:: Task requirements ::
Please retype the listing below exactly, from its opening line through the line where "(4) 38 (2005) 387–405. The named fact" appears.

⁂

import Literature.Geometry.Riemannian.EigenvaluePinchingSphereGramProofs
import HarnessLib

/-!
# Eigenvalue pinching `λₙ ≤ n + ε ⇒ M ≅ Sⁿ` (Aubry 2005, Théorème 1): decomposition of the named
# fact along the printed proof (fact-decompose, 2026-08-16)

E. Aubry, *Pincement sur le spectre et le volume en courbure de Ricci positive*, Ann. Sci. ÉNS
(4) 38 (2005) 387–405. The named fact
`Literature.Geometry.Riemannian.aubry_diffeomorph_sphere_of_eigenvalue_pinching`
(`EigenvaluePinchingSphere.lean`, Théorème 1) is assembled in print (p. 402: "la proposition
suivante [Prop. 19] … combinée à la proposition 12 et au théorème de J. Cheeger et T. Colding …
démontre le théorème 1") from three inputs, and that assembly is PROVED in the tree
(`aubry_diffeomorph_sphere_of_eigenvalue_pinching_of_prop12_prop19`,
`EigenvaluePinchingSphereGramProofs.lean`, Part K), with the two Aubry propositions written out
as hypotheses (D-0026). The proving seat hit the budget cap there; this file turns the two
hypotheses into named facts and records the assembly:

* `Aubry2005_prop12` — **Proposition 12** (p. 395; with the Remarque after Prop. 19, p. 402) in
  qualitative eigenfunction form: `λₙ₊₁(M) ≤ n + ε(n, δ)` under `Ric ≥ n − 1` forces
  `Vol M ≥ (1 − δ) Vol Sⁿ` (child);
* `Aubry2005_prop19` — **Proposition 19** (p. 402) in qualitative eigenfunction form:
  `λₙ(M) ≤ n + ε(n, ε')` under `Ric ≥ n − 1` forces `λₙ₊₁(M) ≤ n + ε'` (child);
* `aubry_diffeomorph_sphere_of_eigenvalue_pinching_holds_of` — **the assembly**
  `CheegerColding1997_thmA110 → Aubry2005_prop12 → Aubry2005_prop19 → Théorème 1` (proved),
  Cheeger–Colding's differentiable volume sphere theorem being the tree's existing named fact
  `CheegerColding1997_thmA110` (`VolumeSphereTheorem.lean`).

Both children are statements about different quantities than the parent (volume, resp. the
`(n+1)`-st eigenvalue, instead of the diffeomorphism type) and are the two propositions of the
source; the bricks already proved towards them are listed in the module docstrings of
`EigenvaluePinchingSphereProofs.lean` (Parts A–B: Bochner, Lichnerowicz, Aubry's `L²`-estimate),
`EigenvaluePinchingSphereMoserProofs.lean` (Parts C–D: Lemme 11) and
`EigenvaluePinchingSphereGramProofs.lean` (Parts E–J: Lemmes 13–15, Gram determinants). "In
qualitative form": the printed explicit rates `C(n) ε^{1/(2(n+1))}`, `C(n) ε^{1/2}` are replaced
by `∀ δ ∃ ε`, which is all the assembly uses and is implied by the printed statements.

## References

* [Aubry2005] E. Aubry, Ann. Sci. École Norm. Sup. (4) 38 (2005) 387–405: Théorème 1 (p. 388),
  Proposition 12 (p. 395), Proposition 19 and Remarque (p. 402).
* [CheegerColding1997] J. Cheeger, T. H. Colding, J. Differential Geom. 46 (1997), App. 1,
  Thm. A.1.10.
-/

noncomputable section

open MeasureTheory
open scoped Manifold ContDiff

namespace Literature.Geometry.Riemannian

open Literature.Geometry.Lorentzian (PseudoRiemannianMetric riemannianMeasure)
open Literature.Geometry.Lorentzian.PseudoRiemannianMetric

/-- **Aubry 2005, Proposition 12** (p. 395: "il existe `C(n)` telle que si `λₙ₊₁(M) ≤ n + ε`
alors `Vol M ≥ (1 − C(n) ε^{1/(2(n+1))}) Vol Sⁿ`", for `(Mⁿ, g)` complete with `Ric ≥ n − 1`;
cf. the Remarque after Prop. 19, p. 402), in the qualitative eigenfunction form consumed by the
assembly of Théorème 1 (named fact): for every `n ≥ 2` and `δ > 0` there is `ε > 0` such that a
closed connected Riemannian `n`-manifold with `Ric_g ≥ (n − 1) g` carrying `n + 1` smooth
`L²(dv_g)`-orthonormal Laplace eigenfunctions `tr_g Hess fᵢ = −μᵢ fᵢ` with `0 < μᵢ ≤ n + ε`
(i.e. `λₙ₊₁(M, g) ≤ n + ε` by min–max) has `Vol(M, g) ≥ (1 − δ) Vol Sⁿ`
(`|Sⁿ| = unitSphereVolume n`). Printed proof: Lemmes 13–15 (the eigenmap `Φ = f/|f| : M → Sⁿ`
is a Hausdorff approximation of degree `±1`), Bishop–Gromov, the area formula and the
orientation cover (§3, pp. 395–398).
[cite: Aubry2005, Proposition 12 (p. 395) with the Remarque after Proposition 19 (p. 402)] -/
def Aubry2005_prop12 : Prop :=
  ∀ (n : ℕ), 2 ≤ n → ∀ δ : ℝ, 0 < δ → ∃ ε : ℝ, 0 < ε ∧
    ∀ (M : Type) [TopologicalSpace M] [T2Space M] [SecondCountableTopology M]
      [ChartedSpace (EuclideanSpace ℝ (Fin n)) M] [IsManifold (𝓡 n) ∞ M] [CompactSpace M]
      [ConnectedSpace M] [T3Space M] [MeasurableSpace M] [BorelSpace M]
      (g : Bundle.ContMDiffRiemannianMetric (𝓡 n) ∞ (EuclideanSpace ℝ (Fin n))
        (TangentSpace (𝓡 n) : M → Type _))
      (_ : (ofRiemannian g).HasLeviCivita) (f : Fin (n + 1) → M → ℝ) (μ : Fin (n + 1) → ℝ),
      (∀ (x : M) (v : TangentSpace (𝓡 n) x),
          ((n : ℝ) - 1) * g.inner x v v ≤ (ofRiemannian g).ricci x v v) →
      (∀ i, ContMDiff (𝓡 n) 𝓘(ℝ, ℝ) ∞ (f i)) →
      (∀ (i : Fin (n + 1)) (x : M), (ofRiemannian g).dalembertian (f i) x = -(μ i) * f i x) →
      (∀ i, 0 < μ i ∧ μ i ≤ n + ε) →
      (∀ i j, ∫ x, f i x * f j x ∂(riemannianMeasure g) = if i = j then 1 else 0) →
      ENNReal.ofReal ((1 - δ) * unitSphereVolume n) ≤ riemannianMeasure g Set.univ

/-- **Aubry 2005, Proposition 19** (p. 402: "il existe `C(n) > 0` tel que toute variété
complète `(Mⁿ, g)` vérifiant `Ric ≥ n − 1` et `λₙ(M) ≤ n + ε` vérifie `λₙ₊₁(M) ≤ n + C(n) ε^{1/2}`"),
in the qualitative eigenfunction form consumed by the assembly of Théorème 1 (named fact): for
every `n ≥ 2` and `ε' > 0` there is `ε > 0` such that on a closed connected Riemannian
`n`-manifold with `Ric_g ≥ (n − 1) g`, `n` smooth `L²(dv_g)`-orthonormal Laplace eigenfunctions
`tr_g Hess fᵢ = −μᵢ fᵢ` with `0 < μᵢ ≤ n + ε` (i.e. `λₙ ≤ n + ε`) force the existence of `n + 1`
smooth `L²`-orthonormal eigenfunctions with eigenvalues `0 < μ'ᵢ ≤ n + ε'` (i.e. `λₙ₊₁ ≤ n + ε'`).
Printed proof: Lemme 18 (the section `S_{n+1}` of Ruh's bundle built from `S₁, …, Sₙ` is almost
parallel), the Moser-iteration estimates of §2 with Ilias' Sobolev inequality, min–max, and in
the non-orientable case Lemmes 16–17 (§6, pp. 400–402).
[cite: Aubry2005, Proposition 19 (p. 402)] -/
def Aubry2005_prop19 : Prop :=
  ∀ (n : ℕ), 2 ≤ n → ∀ ε' : ℝ, 0 < ε' → ∃ ε : ℝ, 0 < ε ∧
    ∀ (M : Type) [TopologicalSpace M] [T2Space M] [SecondCountableTopology M]
      [ChartedSpace (EuclideanSpace ℝ (Fin n)) M] [IsManifold (𝓡 n) ∞ M] [CompactSpace M]
      [ConnectedSpace M] [T3Space M] [MeasurableSpace M] [BorelSpace M]
      (g : Bundle.ContMDiffRiemannianMetric (𝓡 n) ∞ (EuclideanSpace ℝ (Fin n))
        (TangentSpace (𝓡 n) : M → Type _))
      (_ : (ofRiemannian g).HasLeviCivita) (f : Fin n → M → ℝ) (μ : Fin n → ℝ),
      (∀ (x : M) (v : TangentSpace (𝓡 n) x),
          ((n : ℝ) - 1) * g.inner x v v ≤ (ofRiemannian g).ricci x v v) →
      (∀ i, ContMDiff (𝓡 n) 𝓘(ℝ, ℝ) ∞ (f i)) →
      (∀ (i : Fin n) (x : M), (ofRiemannian g).dalembertian (f i) x = -(μ i) * f i x) →
      (∀ i, 0 < μ i ∧ μ i ≤ n + ε) →
      (∀ i j, ∫ x, f i x * f j x ∂(riemannianMeasure g) = if i = j then 1 else 0) →
      ∃ (f' : Fin (n + 1) → M → ℝ) (μ' : Fin (n + 1) → ℝ),
        (∀ i, ContMDiff (𝓡 n) 𝓘(ℝ, ℝ) ∞ (f' i)) ∧
        (∀ (i : Fin (n + 1)) (x : M), (ofRiemannian g).dalembertian (f' i) x = -(μ' i) * f' i x) ∧
        (∀ i, 0 < μ' i ∧ μ' i ≤ n + ε') ∧
        (∀ i j, ∫ x, f' i x * f' j x ∂(riemannianMeasure g) = if i = j then 1 else 0)

/-- **Assembly of Aubry 2005, Théorème 1** (p. 402): the named fact
`aubry_diffeomorph_sphere_of_eigenvalue_pinching` follows from Cheeger–Colding's volume sphere
theorem (`CheegerColding1997_thmA110`, existing named fact), Proposition 12 (`Aubry2005_prop12`)
and Proposition 19 (`Aubry2005_prop19`) — the tree's theorem
`aubry_diffeomorph_sphere_of_eigenvalue_pinching_of_prop12_prop19`. The discharge
`aubry_diffeomorph_sphere_of_eigenvalue_pinching_holds` is this theorem applied to the three
`…_holds` once they land.
[cite: Aubry2005, Théorème 1 (p. 388) via Prop. 12 (p. 395), Prop. 19 (p. 402)]
[cite: CheegerColding1997, Thm. A.1.10] -/
theorem aubry_diffeomorph_sphere_of_eigenvalue_pinching_holds_of
    (hCC : CheegerColding1997_thmA110) (h12 : Aubry2005_prop12) (h19 : Aubry2005_prop19) :
    aubry_diffeomorph_sphere_of_eigenvalue_pinching :=
  aubry_diffeomorph_sphere_of_eigenvalue_pinching_of_prop12_prop19 hCC h12 h19

end Literature.Geometry.Riemannian

end
/-- **`γ² + 1 = 2γ` in `K⁰(X × S²)`** (Husemöller 11 Example 2.4: `H² ⊕ 1 ≅ H ⊕ H` via the rotation
homotopy `diag(z², 1) ≃ diag(z, z)`). [cite: HusemollerFibreBundles1994, Ch. 11 Example 2.4] -/
theorem bottγ_sq_add_one : bottγ X ^ 2 + 1 = 2 * bottγ X := by
  have hz : IsUnit (zA : C(↥(pieceUp X ∩ pieceDn X), ℂ)) := isUnit_zA
  have hhom := bottClassGL_eq_of_homotopy _ _ (rotHomotopy (X := X)) isUnit_rotHomotopy rotHomotopy_slice_zero rotHomotopy_slice_one
  rw [diag_two_eq_reindex_fromBlocks, diag_two_eq_reindex_fromBlocks, bottClassGL_reindex, bottClassGL_reindex,
    bottClassGL_fromBlocks _ _ (by rw [one_one_eq_smul_one]; exact isUnit_smul_one hz _) (by rw [one_one_eq_smul_one]; exact isUnit_smul_one hz _),
    bottClassGL_fromBlocks _ _ (by rw [one_one_eq_smul_one]; exact isUnit_smul_one (hz.pow 2) _)
      (by rw [one_one_eq_smul_one, one_smul]; exact isUnit_one),
    one_one_eq_smul_one, one_one_eq_smul_one, one_one_eq_smul_one, one_smul, bottClassGL_one] at hhom
  have hsq : bottClassGL ((zA : C(↥(pieceUp X ∩ pieceDn X), ℂ)) ^ 2 • (1 : Matrix (Fin 1) (Fin 1) C(↥(pieceUp X ∩ pieceDn X), ℂ))) =
      bottγ X ^ 2 := by
    rw [bottClassGL_zA_pow_smul 2 _ isUnit_one, bottClassGL_one]; simp
  rw [hsq, Fintype.card_fin, Nat.cast_one] at hhom
  rw [← hhom, bottγ, two_mul]

/-- `η = 2 - γ`. [cite: HusemollerFibreBundles1994, Ch. 11 Example 2.4] -/
theorem bottη_eq : bottη X = 2 - bottγ X := by
  have h1 := bottγ_mul_bottη (X := X)
  have h2 := bottγ_sq_add_one (X := X)
  have : bottγ X * (2 - bottγ X) = 1 := by linear_combination -h2
  calc bottη X = (bottγ X * (2 - bottγ X)) * bottη X := by rw [this, one_mul]
    _ = (2 - bottγ X) * (bottγ X * bottη X) := by ring
    _ = 2 - bottγ X := by rw [h1, mul_one]

end Rotation

/-! ### `[ζ, z] = pr₁^*[ζ] · γ` -/

omit [CompactSpace X] [T2Space X] [Fintype ι] [DecidableEq ι] in
/-- `M ⊗ (f · 1₁)` re-indexed along `ι × Fin 1 ≃ ι` is `f • M`. [folklore] -/
theorem reindex_kronecker_smul_one {R : Type*} [CommRing R] {κ : Type*} (M : Matrix κ κ R) (f : R) :
    Matrix.reindex (Equiv.prodUnique κ (Fin 1)) (Equiv.prodUnique κ (Fin 1)) (M ⊗ₖ (f • (1 : Matrix (Fin 1) (Fin 1) R))) = f • M := by
  ext i j; simp [mul_comm]

omit [CompactSpace X] [T2Space X] [Fintype ι] [DecidableEq ι] in
/-- Auxiliary statement for the surjectivity half of Bott periodicity. [folklore] -/
theorem reindex_kronecker_one_one {R : Type*} [CommRing R] {κ : Type*} (M : Matrix κ κ R) :
    Matrix.reindex (Equiv.prodUnique κ (Fin 1)) (Equiv.prodUnique κ (Fin 1)) (M ⊗ₖ (1 : Matrix (Fin 1) (Fin 1) R)) = M := by
  ext i j; simp

omit [T2Space X] [Fintype ι] [DecidableEq ι] in
/-- **`[ζ, z]` is clutched from `pr₁^*ζ ⊗ [θ¹, z]`.** [cite: HusemollerFibreBundles1994, Ch. 11 Cor. 2.8] -/
theorem IsClutched.zClutch_of_kronecker {m m' : Type*} [Fintype m] [Fintype m'] {ζ : Idem C(X, ℂ)} {Q : Matrix m m C(X × S2r, ℂ)}
    {Q' : Matrix m' m' C(X × S2r, ℂ)} (hQ : IsClutched Q ζ (ClutchingFn.one ζ))
    (hQ' : IsClutchedGL Q' ((zA : C(↥(pieceUp X ∩ pieceDn X), ℂ)) • (1 : Matrix (Fin 1) (Fin 1) C(↥(pieceUp X ∩ pieceDn X), ℂ)))) :
    IsClutched (Q ⊗ₖ Q') ζ (zClutch ζ) := by
  obtain ⟨w, hw⟩ := hQ
  obtain ⟨w', hw'⟩ := hQ'
  refine ⟨((w.kronecker w').reindexModels (Equiv.prodUnique _ (Fin 1)) (Equiv.prodUnique _ (Fin 1))).castModels
    (reindex_kronecker_one_one _) (reindex_kronecker_one_one _), ?_⟩
  rw [GluingWitness.g_castModels, GluingWitness.g_reindexModels, GluingWitness.g_kronecker, hw, hw', reindex_kronecker_smul_one]
  rfl

/-- **`[ζ, z] = pr₁^*[ζ] · γ`** in `K⁰(X × S²)` (Husemöller 11 Cor. 2.8 with `n = 1`). [cite: HusemollerFibreBundles1994, Ch. 11 Cor. 2.8] -/
theorem bottClass_zClutch (ζ : Idem C(X, ℂ)) : bottClass ζ (zClutch ζ) = pullback (prX X) (KZero.of ζ) * bottγ X := by
  have hq : IsClutched (ζ.map (comapRingHom (prX X))).mat ζ (ClutchingFn.one ζ) := isClutched_map_prX ζ
  obtain ⟨q', hq'⟩ := exists_idem_isClutchedGL ((zA : C(↥(pieceUp X ∩ pieceDn X), ℂ)) • (1 : Matrix (Fin 1) (Fin 1) _))
    (isUnit_smul_one isUnit_zA _)
  have hk : IsClutched (ζ.map (comapRingHom (prX X)) * q').mat ζ (zClutch ζ) := (hq.zClutch_of_kronecker hq').reindex _
  rw [← hk.of_eq, ← KZero.of_mul_of, pullback_of, bottγ, hq'.of_eq]

/-! ### Invertible matrices as clutching functions of the trivial bundle; GL Laurent approximation -/

section GLLaurent

variable {n : ℕ}

variable (X) in
/-- The trivial idempotent `θₙ` with *reducible* size `n` (definitionally `Idem.unit n`). [folklore] -/
abbrev trivIdem (n : ℕ) : Idem C(X, ℂ) := ⟨n, 1, IsIdempotentElem.one⟩

omit [CompactSpace X] [T2Space X] [Fintype ι] [DecidableEq ι] in
/-- Auxiliary statement for the surjectivity half of Bott periodicity. [folklore] -/
theorem trivIdem_eq_unit : trivIdem X n = Idem.unit n := rfl

omit [CompactSpace X] [T2Space X] [Fintype ι] [DecidableEq ι] in
/-- Auxiliary statement for the surjectivity half of Bott periodicity. [folklore] -/
theorem pullA_trivIdem : pullA (trivIdem X n) = 1 := Matrix.map_one _ (map_zero _) (map_one _)

omit [T2Space X] [Fintype ι] [DecidableEq ι] in
/-- An invertible matrix over `X × S¹` is a clutching function of the trivial bundle `θₙ`. [cite: HusemollerFibreBundles1994, Ch. 11 Notation 2.7] -/
def ClutchingFn.ofUnitGL (g : Matrix (Fin n) (Fin n) C(↥(pieceUp X ∩ pieceDn X), ℂ)) (hg : IsUnit g) : ClutchingFn (trivIdem X n) where
  u := g
  v := ((hg.unit⁻¹ : (Matrix (Fin n) (Fin n) C(↥(pieceUp X ∩ pieceDn X), ℂ))ˣ) : Matrix (Fin n) (Fin n) _)
  hu := by rw [pullA_trivIdem, Matrix.one_mul, Matrix.mul_one]
  hv := by rw [pullA_trivIdem, Matrix.one_mul, Matrix.mul_one]
  huv := by rw [pullA_trivIdem]; exact hg.mul_val_inv
  hvu := by rw [pullA_trivIdem]; exact hg.val_inv_mul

⁂

:: Response to this task ::
import Literature.Geometry.Riemannian.EigenvaluePinchingSphereGramProofs
import HarnessLib

/-!
# Eigenvalue pinching `λₙ ≤ n + ε ⇒ M ≅ Sⁿ` (Aubry 2005, Théorème 1): decomposition of the named
# fact along the printed proof (fact-decompose, 2026-08-16)

E. Aubry, *Pincement sur le spectre et le volume en courbure de Ricci positive*, Ann. Sci. ÉNS
(4) 38 (2005) 387–405. The named fact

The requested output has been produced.